Szpilki i ja

O przekraczaniu płci i o przegięciu, o Larze Croft i o Zosi z „Dziadów”, a także o doświadczeniach z hejtem, mówi tancerz Maciej „Gąsiu” Gośniowski. Rozmowa Mariusza Kurca

 

Foto. Adam Gut

 

Skąd ci się wzięły buty na szpilkach? To twój znak firmowy, masz je nawet nary­sowane na wizytówce.

Niedawno miałem problemy z nogą. Po­wiedziałem ortopedzie, że często tańczę na szpilkach, bałem się, że będę musiał na jakiś czas odpuścić – a on, że akurat na ten problem to chodzenie na szpilkach jest dobrym ćwiczeniem.
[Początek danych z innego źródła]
/-! ### Below the middle dimension, from the universal-family spreading hypothesis -/

/-- **Rational `(p,p)`-classes with `2p ≤ m` on a smooth projective `(m+1)`-fold are algebraic,
granted the Hodge conjecture on smooth projective `m`-folds, the universal-family spreading
hypothesis `hS`, and the smooth-projectivity `hU` of universal hyperplane sections (a theorem of
the tree, see below).** Here `hS` says: for `X` smooth projective of dimension `m + 1` with a projective
embedding `e : X ↪ ℙᴺ` and a rational class `c ∈ H²ᵖ(X(ℂ); ℂ)` whose restriction to EVERY smooth
`m`-dimensional hyperplane section `X_a = X ∩ {ℓ_a = 0}` is algebraic, there is an algebraic class
`ξ` on the universal hyperplane section `𝒴 ⊂ X × (ℙᴺ)^*` which on some smooth `m`-dimensional
`X_a`, mapped into `𝒴` over the slice `X × {a}` by some `v` (`v ≫ emb = (X_a ↪ X) ≫ s_a`),
restricts to a positive integer multiple of `c|_{X_a}` — a universal-family VARIANT (complete
linear system `(ℙᴺ)^*` and incidence variety `𝒴`, Voisin II §3.3.1 / §10.2.1 style: relative
Hilbert schemes, countably many components, a dominating one) of the pencil spreading step of the
printed proofs (de Cataldo–Migliorini p. 11: "Take `Hilb(X̃/ℙ¹)` […]"; Thomas p. 4: "the relative
Hilbert Scheme […] a degree `r` multisection"); it is NOT proved in the tree. The conclusion is the
reduction those proofs establish ("it follows that `u^* a` is algebraic" / Thomas Prop. 2, case
`k < d/2`), obtained here through the alternative descent `mem_algebraicClasses_of_spread`: the
fibrewise hypothesis of `hS` is the Hodge conjecture on the `m`-folds `X_a` (`c|_{X_a}` is rational,
`IsRationalClass.map`, and of type `(p,p)`, `preservesHodgeType_of_nonempty_hodgeModel` with
`hodgePQ_independent_of_hodgeModel_holds`, `nonempty_hodgeModel_holds`), `𝒴` is smooth projective
of dimension `m + N` for `N ≥ 2` — hypothesis `hU`, a theorem of the tree (smoothness:
`UniversalHyperplaneSection.smoothOfRelativeDimension_hom`, `Motives/UniversalHyperplaneSectionSmooth`;
geometric irreducibility: `UniversalHyperplaneSection.geometricallyIrreducible_hom`,
`Motives/UniversalHyperplaneSectionIrreducible`; projectivity:
`UniversalHyperplaneSection.isProjectiveOver`), kept as a hypothesis only to keep this file's
imports light; `N ≥ m + 1 ≥ 3` when `p ≥ 1` — `H²ᵖ(X) → H²ᵖ(X_a)` is injective for `2p ≤ m`
(`injective_complexBettiMap_hypersurfaceSection`), and `p = 0` is `algebraicClasses_zero`.
[cite: DecataldoMigliorini2009, §4 Prop. 4.5 (i) and its proof (arXiv v1 pp. 10–11)]
[cite: Thomas2005Nodes, §2 Prop. 2 and its proof, case k < d/2 (p. 4)]
[cite: VoisinHodgeII2003, §1.2.2 Thm. 1.23, §3.3.1, §10.2.1] -/
theorem mem_algebraicClasses_of_two_mul_le_of_spread
    (hS : ∀ ⦃m : ℕ⦄ ⦃X : SchemeOver ℂ⦄ (_ : IsSmoothProjective (m + 1) X)
      (e : ProjectiveEmbedding X) (p : ℕ) (c : complexBetti X (2 * p)), IsRationalClass c →
      (∀ (a : Fin (e.n + 1) → ℂ), a ≠ 0 →
        IsSmoothProjective m (e.hypersurfaceSection (linForm e.n a) (isHomogeneous_linForm e.n a)) →
        complexBetti.map (e.hypersurfaceSectionι (linForm e.n a) (isHomogeneous_linForm e.n a))
          (2 * p) c ∈
          algebraicClasses (e.hypersurfaceSection (linForm e.n a) (isHomogeneous_linForm e.n a)) p) →
      ∃ ξ : complexBetti (universalHyperplaneSection e.n e.ι) (2 * p),
        ξ ∈ algebraicClasses (universalHyperplaneSection e.n e.ι) p ∧
        ∃ (a : Fin (e.n + 1) → ℂ) (ha : a ≠ 0),
          IsSmoothProjective m (e.hypersurfaceSection (linForm e.n a) (isHomogeneous_linForm e.n a)) ∧
          ∃ (r : ℕ) (v : e.hypersurfaceSection (linForm e.n a) (isHomogeneous_linForm e.n a) ⟶
              universalHyperplaneSection e.n e.ι),
            0 < r ∧
            v ≫ UniversalHyperplaneSection.emb e.n e.ι =
              e.hypersurfaceSectionι (linForm e.n a) (isHomogeneous_linForm e.n a) ≫
                sliceAt X (ProjectiveSpace.pointOfVec ℂ a ha) ∧
            complexBetti.map v (2 * p) ξ =
              (r : ℂ) • complexBetti.map (e.hypersurfaceSectionι (linForm e.n a)
                (isHomogeneous_linForm e.n a)) (2 * p) c)
    (hU : ∀ ⦃m N : ℕ⦄ ⦃X : SchemeOver ℂ⦄, IsSmoothProjective (m + 1) X →
      ∀ (ι : X ⟶ projectiveSpace N ℂ) [IsClosedImmersion ι.left], 2 ≤ N →
        IsSmoothProjective (m + N) (universalHyperplaneSection N ι))
    ⦃m : ℕ⦄ ⦃X : SchemeOver ℂ⦄ (hX : IsSmoothProjective (m + 1) X)
    (hHC : ∀ ⦃Y : SchemeOver ℂ⦄, IsSmoothProjective m Y → ∀ (q : ℕ) (c : complexBetti Y (2 * q)),
      IsRationalClass c → IsOfHodgeType m Y (2 * q) q q c → c ∈ algebraicClasses Y q)
    (p : ℕ) (c : complexBetti X (2 * p)) (hpm : 2 * p ≤ m) (hc : IsRationalClass c)
    (hpp : IsOfHodgeType (m + 1) X (2 * p) p p c) : c ∈ algebraicClasses X p := by
  rcases Nat.eq_zero_or_pos p with rfl | hp0
  · rw [algebraicClasses_zero]
    exact Submodule.mem_top
  obtain ⟨N, ι, hι⟩ := hX.isProjectiveOver
  let e : ProjectiveEmbedding X := ⟨N, ι, hι⟩
  have hfib : ∀ (a : Fin (e.n + 1) → ℂ), a ≠ 0 →
      IsSmoothProjective m (e.hypersurfaceSection (linForm e.n a) (isHomogeneous_linForm e.n a)) →
      complexBetti.map (e.hypersurfaceSectionι (linForm e.n a) (isHomogeneous_linForm e.n a))
        (2 * p) c ∈
        algebraicClasses (e.hypersurfaceSection (linForm e.n a) (isHomogeneous_linForm e.n a)) p :=
    fun a _ hXa ↦ hHC hXa p _ (hc.map _)
      (preservesHodgeType_of_nonempty_hodgeModel hodgePQ_independent_of_hodgeModel_holds
        nonempty_hodgeModel_holds hXa hX _ hpp)
  obtain ⟨ξ, hξ, a, ha, hXa, r, v, hr, hv, hvξ⟩ := hS hX e p c hc hfib
  have hN : m + 1 ≤ e.n := le_of_isClosedImmersion_projectiveSpace hX e.ι
  have hY : IsSmoothProjective (m + e.n) (universalHyperplaneSection e.n e.ι) := hU hX e.ι (by omega)
  exact mem_algebraicClasses_of_spread hX e.ι hY (by omega) (by omega) c hξ
    (ProjectiveSpace.pointOfVec ℂ a ha) _
    (injective_complexBettiMap_hypersurfaceSection hX e le_rfl (linForm e.n a)
      (isHomogeneous_linForm e.n a) hXa hpm) v hv (r := (r : ℂ)) (Nat.cast_ne_zero.2 hr.ne') hvξ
Nie masz pojęcia, jak się ucieszyłem! Już gdy byłem dzieckiem, zakładałem szpilki mamy i starszej siostry.

One nie protestowały?

Nie pamiętam, czyli wielkich awantur nie mogło być, bo bym pamiętał. Ja byłem sy­nek mamusi. Główny spór szedł o długie włosy – do końca liceum musiałem mieć krótkie. A szpilki – to rodzina bardziej teraz ma obiekcje, że w nich tańczę, niż wtedy.

Wtedy ile miałeś lat?

Stopa pasowała do butów mamy i siostry, więc musiałem mieć ze 12.

To już wiedziałeś, że „chłopcy w szpil­kach nie chodzą”.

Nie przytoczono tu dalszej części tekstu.